— WHAT THE TASK REQUIRES —
Please reproduce verbatim the lines below, from the first through the one with "low-degree functions on".

— EXTRACTED RECORDS —

════════════════════

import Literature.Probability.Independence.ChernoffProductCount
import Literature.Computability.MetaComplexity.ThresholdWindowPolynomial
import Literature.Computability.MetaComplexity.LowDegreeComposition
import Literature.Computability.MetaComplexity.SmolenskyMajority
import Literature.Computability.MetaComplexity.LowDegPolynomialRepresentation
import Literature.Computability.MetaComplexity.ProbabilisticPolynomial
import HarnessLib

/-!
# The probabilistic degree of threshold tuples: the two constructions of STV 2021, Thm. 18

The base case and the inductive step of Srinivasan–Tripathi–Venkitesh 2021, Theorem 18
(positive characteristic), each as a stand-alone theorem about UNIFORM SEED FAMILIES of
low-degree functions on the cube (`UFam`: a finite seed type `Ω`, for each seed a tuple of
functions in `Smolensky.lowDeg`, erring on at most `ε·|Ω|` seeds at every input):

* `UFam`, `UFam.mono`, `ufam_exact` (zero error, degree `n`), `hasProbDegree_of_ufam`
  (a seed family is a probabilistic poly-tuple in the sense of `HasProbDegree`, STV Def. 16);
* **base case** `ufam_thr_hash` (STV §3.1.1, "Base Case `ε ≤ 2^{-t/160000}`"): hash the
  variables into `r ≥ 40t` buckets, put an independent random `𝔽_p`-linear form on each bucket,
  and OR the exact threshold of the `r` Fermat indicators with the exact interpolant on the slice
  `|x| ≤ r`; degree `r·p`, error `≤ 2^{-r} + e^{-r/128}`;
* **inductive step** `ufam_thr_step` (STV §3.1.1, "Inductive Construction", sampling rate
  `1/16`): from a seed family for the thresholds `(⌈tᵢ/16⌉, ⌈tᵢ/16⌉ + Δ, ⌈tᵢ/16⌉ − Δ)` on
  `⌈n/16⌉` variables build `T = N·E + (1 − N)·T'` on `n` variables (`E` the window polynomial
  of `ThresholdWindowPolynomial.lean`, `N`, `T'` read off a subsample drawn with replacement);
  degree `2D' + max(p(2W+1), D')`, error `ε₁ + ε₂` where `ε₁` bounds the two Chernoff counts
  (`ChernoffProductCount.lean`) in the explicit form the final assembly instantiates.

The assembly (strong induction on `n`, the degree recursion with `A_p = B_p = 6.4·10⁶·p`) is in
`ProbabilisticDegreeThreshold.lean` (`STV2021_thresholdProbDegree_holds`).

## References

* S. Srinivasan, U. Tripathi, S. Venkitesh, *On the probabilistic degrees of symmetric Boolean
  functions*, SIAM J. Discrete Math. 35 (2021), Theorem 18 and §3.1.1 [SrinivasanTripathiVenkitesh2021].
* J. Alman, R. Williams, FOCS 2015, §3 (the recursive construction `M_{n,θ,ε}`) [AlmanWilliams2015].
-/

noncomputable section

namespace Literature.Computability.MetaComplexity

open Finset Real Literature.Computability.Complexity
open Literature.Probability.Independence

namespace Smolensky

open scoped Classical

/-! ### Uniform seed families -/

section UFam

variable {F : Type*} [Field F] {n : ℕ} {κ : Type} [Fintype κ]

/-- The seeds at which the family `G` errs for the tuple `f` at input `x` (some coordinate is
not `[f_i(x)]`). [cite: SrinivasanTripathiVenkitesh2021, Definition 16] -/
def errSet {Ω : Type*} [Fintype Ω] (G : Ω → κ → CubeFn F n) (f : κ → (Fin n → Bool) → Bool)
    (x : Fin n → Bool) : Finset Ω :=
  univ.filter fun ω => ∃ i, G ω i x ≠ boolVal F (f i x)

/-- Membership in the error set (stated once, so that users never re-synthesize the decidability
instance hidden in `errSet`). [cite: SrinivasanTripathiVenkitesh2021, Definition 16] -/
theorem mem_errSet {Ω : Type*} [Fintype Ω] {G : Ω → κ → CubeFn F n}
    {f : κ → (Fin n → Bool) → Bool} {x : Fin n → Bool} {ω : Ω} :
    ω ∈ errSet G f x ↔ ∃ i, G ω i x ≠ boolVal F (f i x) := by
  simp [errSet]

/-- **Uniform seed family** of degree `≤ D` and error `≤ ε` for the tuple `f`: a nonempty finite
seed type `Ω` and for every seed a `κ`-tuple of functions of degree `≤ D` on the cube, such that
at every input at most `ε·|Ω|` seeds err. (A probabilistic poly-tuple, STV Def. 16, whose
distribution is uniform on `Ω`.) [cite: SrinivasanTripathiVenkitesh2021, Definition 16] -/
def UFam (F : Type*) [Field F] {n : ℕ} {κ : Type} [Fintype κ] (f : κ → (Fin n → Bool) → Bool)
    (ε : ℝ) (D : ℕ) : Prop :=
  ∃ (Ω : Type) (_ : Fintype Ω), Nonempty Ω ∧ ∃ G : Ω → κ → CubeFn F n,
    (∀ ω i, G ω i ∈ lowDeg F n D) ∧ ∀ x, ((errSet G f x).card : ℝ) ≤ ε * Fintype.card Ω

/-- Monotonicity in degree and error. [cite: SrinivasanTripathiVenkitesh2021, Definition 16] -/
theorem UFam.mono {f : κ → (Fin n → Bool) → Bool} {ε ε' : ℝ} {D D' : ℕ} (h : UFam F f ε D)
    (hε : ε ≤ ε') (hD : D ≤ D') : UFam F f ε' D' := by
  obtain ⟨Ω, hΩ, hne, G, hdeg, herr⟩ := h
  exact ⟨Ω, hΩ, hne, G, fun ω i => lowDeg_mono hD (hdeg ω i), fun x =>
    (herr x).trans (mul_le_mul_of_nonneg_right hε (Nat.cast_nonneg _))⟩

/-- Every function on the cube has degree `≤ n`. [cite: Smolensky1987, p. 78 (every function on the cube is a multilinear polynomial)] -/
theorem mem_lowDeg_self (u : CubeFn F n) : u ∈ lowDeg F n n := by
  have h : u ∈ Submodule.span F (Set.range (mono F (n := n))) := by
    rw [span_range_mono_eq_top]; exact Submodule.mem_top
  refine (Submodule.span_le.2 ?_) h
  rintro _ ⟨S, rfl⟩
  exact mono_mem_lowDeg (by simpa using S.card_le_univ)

════════════════════

— RESULT OF THIS EXERCISE —
import Literature.Probability.Independence.ChernoffProductCount
import Literature.Computability.MetaComplexity.ThresholdWindowPolynomial
import Literature.Computability.MetaComplexity.LowDegreeComposition
import Literature.Computability.MetaComplexity.SmolenskyMajority
import Literature.Computability.MetaComplexity.LowDegPolynomialRepresentation
import Literature.Computability.MetaComplexity.ProbabilisticPolynomial
import HarnessLib

/-!
# The probabilistic degree of threshold tuples: the two constructions of STV 2021, Thm. 18

The base case and the inductive step of Srinivasan–Tripathi–Venkitesh 2021, Theorem 18
(positive characteristic), each as a stand-alone theorem about UNIFORM SEED FAMILIES of
low-degree functions on the cube (`UFam`: a finite seed type `Ω`, for each seed a tuple of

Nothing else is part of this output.